Él se plantó ante ella, con un carraspeo sonoro que hizo que Kyoko levantara la cabeza de su labor. Pillada por sorpresa, ella se ruborizó, pero se obligó a mantenerle la mirada. Y luego él se inclinó levemente hacia ella y con un gesto elegante (más propio de caballero que de mercader) le ofreció una rosa. Una preciosa rosa roja confeccionada con retales cosidos y bordados. A Kyoko le dio un vuelco el corazón, y puede que este se saltara un latido o dos, pero la tomó y la sostuvo en sus manos, y creyó advertir en ella las artes de María. Cuando la miró, la niña agachó la cabeza con demasiada rapidez como para una negación plausible.

Suspiró entonces, y acarició con ternura los delicados pétalos de esta rosa eterna e inmarcesible. Volvió a suspirar, perdida en sus pensamientos y en la belleza de la flor, la primera flor que alguien le regalaba como gesto de cortesía o de afecto, y tan diferente, en intenciones y significado, a aquellos otros 'regalos' que había recibido.

—Kyoko —la llamó la voz de Kuon. Ella alzó el rostro hacia él, los ojos aún llenos de ensoñación arrobada, apenas empañada por la comparación amarga—, si me lo permites —continuó él, haciendo una pausa e inspirando hondo—, quisiera cortejarte.

—¿Pe-Pero qué haces? —alcanzó a preguntar ella. La pregunta de Kyoko sonó más alta de lo que realmente era, principalmente porque desde el instante en que Kuon ofreció su rosa, se había hecho un escandaloso silencio en el taller, y todas las mujeres (de todas las edades) los observaban con la respiración contenida.
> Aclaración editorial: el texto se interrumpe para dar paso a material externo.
import Literature.MathematicalPhysics.QuantumLattice.FermionicTreeExpansionBounds
import Literature.Probability.LatticeModels.BattleFederbushTrees
import HarnessLib

/-!
# The `n!`-free bound as a sum over anchored trees

Topic `Literature/MathematicalPhysics/QuantumLattice`; continuation of
`FermionicTreeExpansionBounds.lean`.  There the truncated expectation was bounded by a sum over
*scripts* (ordered traversals of anchored cluster trees) of `assignBound (lines s) · ∫ w_s`.  Here
the scripts are regrouped by their anchored (cluster) tree `T = {ℓ₁, …, ℓ_k}`: the recursive Gram
bound depends on the lines only up to order (`assignBound_perm`), the lines determine the point set
(`Script.image_y_eq_of_lines_eq`), and the weights of the scripts with the same tree add up to one
(`Script.sum_cubeIntegral_weight_eq_one`, Mastropietro 2008 Lemma 2.3); the anchored cluster trees
`lineSets v W` and their Cayley count are in `BattleFederbushTrees.lean`.  The result is the form in
which the bound is used in multiscale analysis (Benfatto–Giuliani–Mastropietro 2006, (2.66)/(2.77);
Mastropietro 2008, (2.118)–(2.121)):

`‖𝓔ᵀ(W)‖ ≤ Σ_{anchored cluster trees T on W} treeBound T`,

`treeBound T = Σ_{anchored field-line assignments along T} ∏_ℓ ‖G_ℓ‖ ∏_{rows left} ‖A‖ ∏_{columns left} ‖B‖`
(`norm_ursellOf_moment_le_sum_lineSets`).  Everything is proved; no named fact.

## Sources

G. Benfatto, A. Giuliani, V. Mastropietro, Ann. Henri Poincaré 7 (2006), (2.66), (2.77)
(`BenfattoGiulianiMastropietro2006`); V. Mastropietro, *Non-Perturbative Renormalization* (2008),
§2.9, (2.118)–(2.121), Lemma 2.3 (`Mastropietro2008`).
-/

noncomputable section

open MvPolynomial Finsupp Matrix Finset Literature.RingTheory.MvPolynomial
open Literature.Probability.LatticeModels Literature.Probability.LatticeModels.BattleFederbush
open Literature.MeasureTheory.Integral Literature.Analysis.InnerProduct
open scoped InnerProductSpace

namespace Literature.MathematicalPhysics.QuantumLattice

namespace FermionicTree

variable {𝕜 : Type*} [RCLike 𝕜] {E : Type*} [NormedAddCommGroup E] [InnerProductSpace 𝕜 E]
variable {ι : Type*} [DecidableEq ι] {F : Type*} [Fintype F] [LinearOrder F]
variable (c : F → ι) (A B : F → E)

/-! ### The recursive bound does not depend on the order of the lines -/

omit [Fintype F] in
/-- Two consecutive line extractions commute in the recursive bound. [folklore] -/
theorem assignBound_swap {r : ℕ} (e : Fin r → F) (ℓ₁ ℓ₂ : Sym2 ι) (L : List (Sym2 ι)) (I : Finset F)
    (jm : F → F) :
    assignBound 𝕜 c A B e (ℓ₁ :: ℓ₂ :: L) I jm = assignBound 𝕜 c A B e (ℓ₂ :: ℓ₁ :: L) I jm := by
  -- the fully expanded double extraction
  have expand : ∀ m₁ m₂ : Sym2 ι, assignBound 𝕜 c A B e (m₁ :: m₂ :: L) I jm =
      ∑ p : Fin r × Fin r, ∑ q : Fin r × Fin r,
        if (e p.1 ∉ I ∧ s(c (e p.1), c (e p.2)) = m₁) ∧ (e q.1 ∉ insert (e p.1) I ∧ s(c (e q.1), c (e q.2)) = m₂) then
          ‖(⟪A (e p.1), B (e p.2)⟫_𝕜 : 𝕜)‖ * (‖(⟪A (e q.1), B (e q.2)⟫_𝕜 : 𝕜)‖ *
            assignBound 𝕜 c A B e L (insert (e q.1) (insert (e p.1) I))
              (Function.update (Function.update jm (e p.1) (e p.2)) (e q.1) (e q.2)))
        else 0 := by
    intro m₁ m₂
    conv_lhs => simp only [assignBound, ← Fintype.sum_prod_type']
    refine sum_congr rfl fun p _ => ?_
    by_cases h1 : e p.1 ∉ I ∧ s(c (e p.1), c (e p.2)) = m₁
    · rw [if_pos h1, Finset.mul_sum]
      refine sum_congr rfl fun q _ => ?_
      by_cases h2 : e q.1 ∉ insert (e p.1) I ∧ s(c (e q.1), c (e q.2)) = m₂
      · rw [if_pos h2, if_pos ⟨h1, h2⟩]
      · rw [if_neg h2, if_neg (fun h => h2 h.2), mul_zero]
    · rw [if_neg h1]
      exact (sum_eq_zero fun q _ => if_neg fun h => h1 h.1).symm
  rw [expand, expand, Finset.sum_comm]
  refine sum_congr rfl fun q _ => sum_congr rfl fun p _ => ?_
  -- the two conditions are equivalent and the data commute
  by_cases h : (e p.1 ∉ I ∧ s(c (e p.1), c (e p.2)) = ℓ₁) ∧ (e q.1 ∉ insert (e p.1) I ∧ s(c (e q.1), c (e q.2)) = ℓ₂)
  · have hne : e q.1 ≠ e p.1 := fun h' => h.2.1 (h' ▸ mem_insert_self _ _)
    have h' : (e q.1 ∉ I ∧ s(c (e q.1), c (e q.2)) = ℓ₂) ∧ (e p.1 ∉ insert (e q.1) I ∧ s(c (e p.1), c (e p.2)) = ℓ₁) :=
      ⟨⟨fun hm => h.2.1 (mem_insert_of_mem hm), h.2.2⟩,
        ⟨fun hm => by rcases mem_insert.1 hm with hm | hm; exacts [hne hm.symm, h.1.1 hm], h.1.2⟩⟩
    rw [if_pos h, if_pos h', Finset.insert_comm, Function.update_comm hne]
    ring
  · rw [if_neg h, if_neg]
    rintro ⟨h1, h2⟩
    have hne : e p.1 ≠ e q.1 := fun h' => h2.1 (h' ▸ mem_insert_self _ _)
    exact h ⟨⟨fun hm => h2.1 (mem_insert_of_mem hm), h2.2⟩,
      ⟨fun hm => by rcases mem_insert.1 hm with hm | hm; exacts [hne hm.symm, h1.1 hm], h1.2⟩⟩

omit [Fintype F] in
/-- **The recursive bound is invariant under permutations of the lines.** [folklore] -/
theorem assignBound_perm {r : ℕ} (e : Fin r → F) {L₁ L₂ : List (Sym2 ι)} (h : L₁.Perm L₂) :
    ∀ (I : Finset F) (jm : F → F), assignBound 𝕜 c A B e L₁ I jm = assignBound 𝕜 c A B e L₂ I jm := by
  induction h with
  | nil => intro I jm; rfl
  | cons ℓ _ ih =>
    intro I jm
    rw [assignBound, assignBound]
    refine sum_congr rfl fun i _ => sum_congr rfl fun j _ => ?_
    split_ifs
    · rw [ih _ _]
    · rfl
  | swap ℓ₁ ℓ₂ L => intro I jm; exact assignBound_swap c A B e ℓ₂ ℓ₁ L I jm
  | trans _ _ ih₁ ih₂ => intro I jm; rw [ih₁ I jm, ih₂ I jm]

variable {v : ι} [Fintype ι]

/-- **The tree bound** of an anchored cluster tree `T` on `W`: the recursive Gram bound along any
listing of its lines (independent of the order, `assignBound_perm`) — the sum over the anchored
field-line assignments along `T` of `∏_ℓ ‖G_ℓ‖ ∏_{rows left} ‖A‖ ∏_{columns left} ‖B‖`
(Mastropietro 2008, (2.118) with Lemma 2.2). [folklore] -/
def treeBound (W : Finset ι) (T : Finset (Sym2 ι)) : ℝ :=
  assignBound 𝕜 c A B (enum c W) T.toList ∅ id

omit [Fintype ι] in
/-- The tree bound is nonnegative. [folklore] -/
theorem treeBound_nonneg (W : Finset ι) (T : Finset (Sym2 ι)) : 0 ≤ treeBound (𝕜 := 𝕜) c A B W T :=
  assignBound_nonneg c A B _ _ _ _

omit [Fintype ι] in
/-- For a valid script the recursive bound along its lines is the tree bound of its line set.
[folklore] -/
theorem assignBound_lines_eq_treeBound {k : ℕ} (s : Script v k) (hs : s.Valid) (W : Finset ι) :
    assignBound 𝕜 c A B (enum c W) s.lines ∅ id = treeBound (𝕜 := 𝕜) c A B W s.lines.toFinset :=
  assignBound_perm c A B _ (List.perm_of_nodup_nodup_toFinset_eq (Script.nodup_lines s hs)
    (Finset.nodup_toList _) (Finset.toList_toFinset _).symm) ∅ id

/-- **The `n!`-free bound on the truncated fermionic expectation, tree form**
(Benfatto–Giuliani–Mastropietro 2006, (2.66) with Gram–Hadamard, the structure behind (2.77);
Mastropietro 2008, (2.118)–(2.121) with Lemmas 2.2–2.3): for a propagator in Gram form
`G f f' = ⟪A f, B f'⟫`, the truncated expectation of the balanced monomials of the clusters in `W`
is bounded by the sum over the anchored cluster trees `T` on `W` (rooted at any `v ∈ W`) of the tree
bound — the sum over anchored field-line assignments along `T` of `∏_ℓ ‖G_ℓ‖` times the
Gram–Hadamard product of the norms of the remaining fields; the interpolation weights have
disappeared because those of the scripts traversing the same tree add up to one. [cite: BenfattoGiulianiMastropietro2006, (2.66)] -/
theorem norm_ursellOf_moment_le_sum_lineSets (W : Finset ι) (hv : v ∈ W) :
    ‖ursellOf (moment c (gramProp 𝕜 A B)) W‖ ≤ ∑ T ∈ lineSets v W, treeBound (𝕜 := 𝕜) c A B W T := by
  refine (norm_ursellOf_moment_le c A B W hv).trans (le_of_eq ?_)
  -- insert the tree of each script
  have h1 : ∀ (k : ℕ) (hk : k ∈ range (Fintype.card ι)) (s : Script v k),
      (if s.Valid ∧ univ.image s.y = W then
        assignBound 𝕜 c A B (enum c (univ.image s.y)) s.lines ∅ id * cubeIntegral ι ℝ (s.weight ℝ) else 0) =
      ∑ T ∈ lineSets v W, if s.Valid ∧ s.lines.toFinset = T then
        treeBound (𝕜 := 𝕜) c A B W T * cubeIntegral ι ℝ (s.weight ℝ) else 0 := by
    intro k hk s
    by_cases hs : s.Valid
    · simp only [hs, true_and]
      rw [Finset.sum_ite_eq]
      by_cases hW : univ.image s.y = W
      · have hmem : s.lines.toFinset ∈ lineSets v W :=
          mem_lineSets.2 ⟨k, mem_range.1 hk, s, hs, hW, rfl⟩
        rw [if_pos hW, if_pos hmem, hW, assignBound_lines_eq_treeBound c A B s hs]
      · rw [if_neg hW, if_neg]
        intro hmem
        obtain ⟨k', -, s', hs', hW', hT⟩ := mem_lineSets.1 hmem
        exact hW ((Script.image_y_eq_of_lines_eq s s' hT.symm).trans hW')
    · simp only [hs, false_and, if_false]
      exact (sum_const_zero).symm
  rw [sum_congr rfl fun k hk => sum_congr rfl fun s _ => h1 k hk s]
  -- exchange the sums and use Lemma 2.3
  calc ∑ k ∈ range (Fintype.card ι), ∑ s : Script v k, ∑ T ∈ lineSets v W,
        (if s.Valid ∧ s.lines.toFinset = T then treeBound (𝕜 := 𝕜) c A B W T * cubeIntegral ι ℝ (s.weight ℝ) else 0)
      = ∑ T ∈ lineSets v W, ∑ k ∈ range (Fintype.card ι), ∑ s : Script v k,
          (if s.Valid ∧ s.lines.toFinset = T then treeBound (𝕜 := 𝕜) c A B W T * cubeIntegral ι ℝ (s.weight ℝ) else 0) := by
        rw [Finset.sum_comm]; exact sum_congr rfl fun k _ => Finset.sum_comm
    _ = ∑ T ∈ lineSets v W, treeBound (𝕜 := 𝕜) c A B W T * ∑ k ∈ range (Fintype.card ι), ∑ s : Script v k,
          (if s.Valid ∧ s.lines.toFinset = T then cubeIntegral ι ℝ (s.weight ℝ) else 0) := by
        refine sum_congr rfl fun T _ => ?_
        rw [Finset.mul_sum]
        refine sum_congr rfl fun k _ => ?_
        rw [Finset.mul_sum]
        refine sum_congr rfl fun s _ => ?_
        rw [mul_ite, mul_zero]
    _ = ∑ T ∈ lineSets v W, treeBound (𝕜 := 𝕜) c A B W T := by
        refine sum_congr rfl fun T hT => ?_
        obtain ⟨k₀, -, s₀, hs₀, -, rfl⟩ := mem_lineSets.1 hT
        rw [Script.sum_cubeIntegral_weight_eq_one s₀ hs₀, mul_one]

/-- **Cayley form of the `n!`-free bound**: with `M` a common bound for the tree bounds of the
anchored cluster trees on `W`, `‖𝓔ᵀ(W)‖ ≤ |W|^{|W|-2} · M` — the number of anchored cluster trees
being at most the number of labelled trees on `W` (Mastropietro 2008, Lemma 2.4 with (2.118);
Benfatto–Giuliani–Mastropietro 2006, (2.66)). [cite: Mastropietro2008, Lemma 2.4 (2.121)] -/
theorem norm_ursellOf_moment_le_pow_mul (W : Finset ι) (hv : v ∈ W) {M : ℝ} (hM0 : 0 ≤ M)
    (hM : ∀ T ∈ lineSets v W, treeBound (𝕜 := 𝕜) c A B W T ≤ M) :
    ‖ursellOf (moment c (gramProp 𝕜 A B)) W‖ ≤ (W.card : ℝ) ^ (W.card - 2) * M := by
  refine (norm_ursellOf_moment_le_sum_lineSets c A B W hv).trans ?_
  calc ∑ T ∈ lineSets v W, treeBound (𝕜 := 𝕜) c A B W T ≤ ∑ _T ∈ lineSets v W, M := sum_le_sum hM
    _ = (lineSets v W).card * M := by rw [sum_const, nsmul_eq_mul]
    _ ≤ (W.card : ℝ) ^ (W.card - 2) * M := by
        refine mul_le_mul_of_nonneg_right ?_ hM0
        exact_mod_cast card_lineSets_le_pow hv

end FermionicTree

end Literature.MathematicalPhysics.QuantumLattice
Si Kyoko hubiera mirado (cosa que no hizo, porque para variar no podía apartar los ojos de los de Kuon) podría haber visto en los de María y Julie el brillo inconfundible de la expectante alegría.

—Pues evitar confusiones y hacerte saber de mis intenciones —le respondió él, como si fuera lo más lógico del mundo (y, en cierta forma, sí que lo era).

—¿¡Tus qué-é-é!? —casi graznó Kyoko, fallándole la voz, con los pensamientos a más velocidad de lo que su boca pudiera ser capaz de articular y expresar.

—Quiero conocerte mejor —explicó él. Las aparentes firmeza y convicción de su declaración fueron traicionadas prontamente, pues Kuon se llevó las manos a la espalda, ocultándolas, y basculaba el cuerpo, cambiando el peso de un pie a otro repetidamente—. Y que tú me conozcas a mí —concluyó.

Kyoko se sentía abrumada y desbordada, desde luego, pero por encima de todo, se sentía avergonzada de sí misma. Todas esas eran las mismas cuestiones que ella le había echado en cara aquella otra noche. Y aquí estaba él de frente, tratando de hacerlo todo a la manera que Kyoko exigía, siendo transparente y honesto. Sí, Kuon se conducía con mucha más honestidad que la que ella le había mostrado a él, que no había hecho otra cosa más que rehuirlo y evitar el tema, como si no existieran, en la creencia vana de que si no los aceptaba, se desvanecerían por sí solos.

—¿Tengo tu permiso? —insistió él, y cuanto más tardaba Kyoko en responderle, mayor se hacía el agujero de la inseguridad en su interior.

—Kuon, yo… —empezó a decir Kyoko, pero luego calló.

—¿Sí? —dijo él y cerró los ojos, tratando de que su inquietud no se le notara demasiado, aguardando su respuesta con un punto creciente de ansiedad, porque era una sensación horrible estar en esa tierra entremedias de la ignorancia y la indefinición, del no saber, como estar vivo y muerto al mismo tiempo…

Kyoko entonces exhaló un suspiro de rendición y se puso de pie, haciendo a un lado su labor, se alisó las faldas, enderezó la espalda y se llevó las manos al frente del regazo.

—Lo tienes —dijo al fin. Luego ejecutó una breve pero educada reverencia, y agregó, con toda la formalidad debida—: Me honra usted con su cortejo, señor Hizuri.

Kyoko estaba bastante segura de que esa sonrisa de Kuon —franca, amplia, radiante y absolutamente nueva— era de naturaleza divina, y capaz de exterminar a las criaturas maléficas de la oscuridad.

—Pues hasta esta noche en la cena —le dijo él, correspondiendo a su reverencia con una propia. Luego la miró largamente —aún con esa sonrisa-exterminadora-de-demonios en la cara y salió por fin del taller.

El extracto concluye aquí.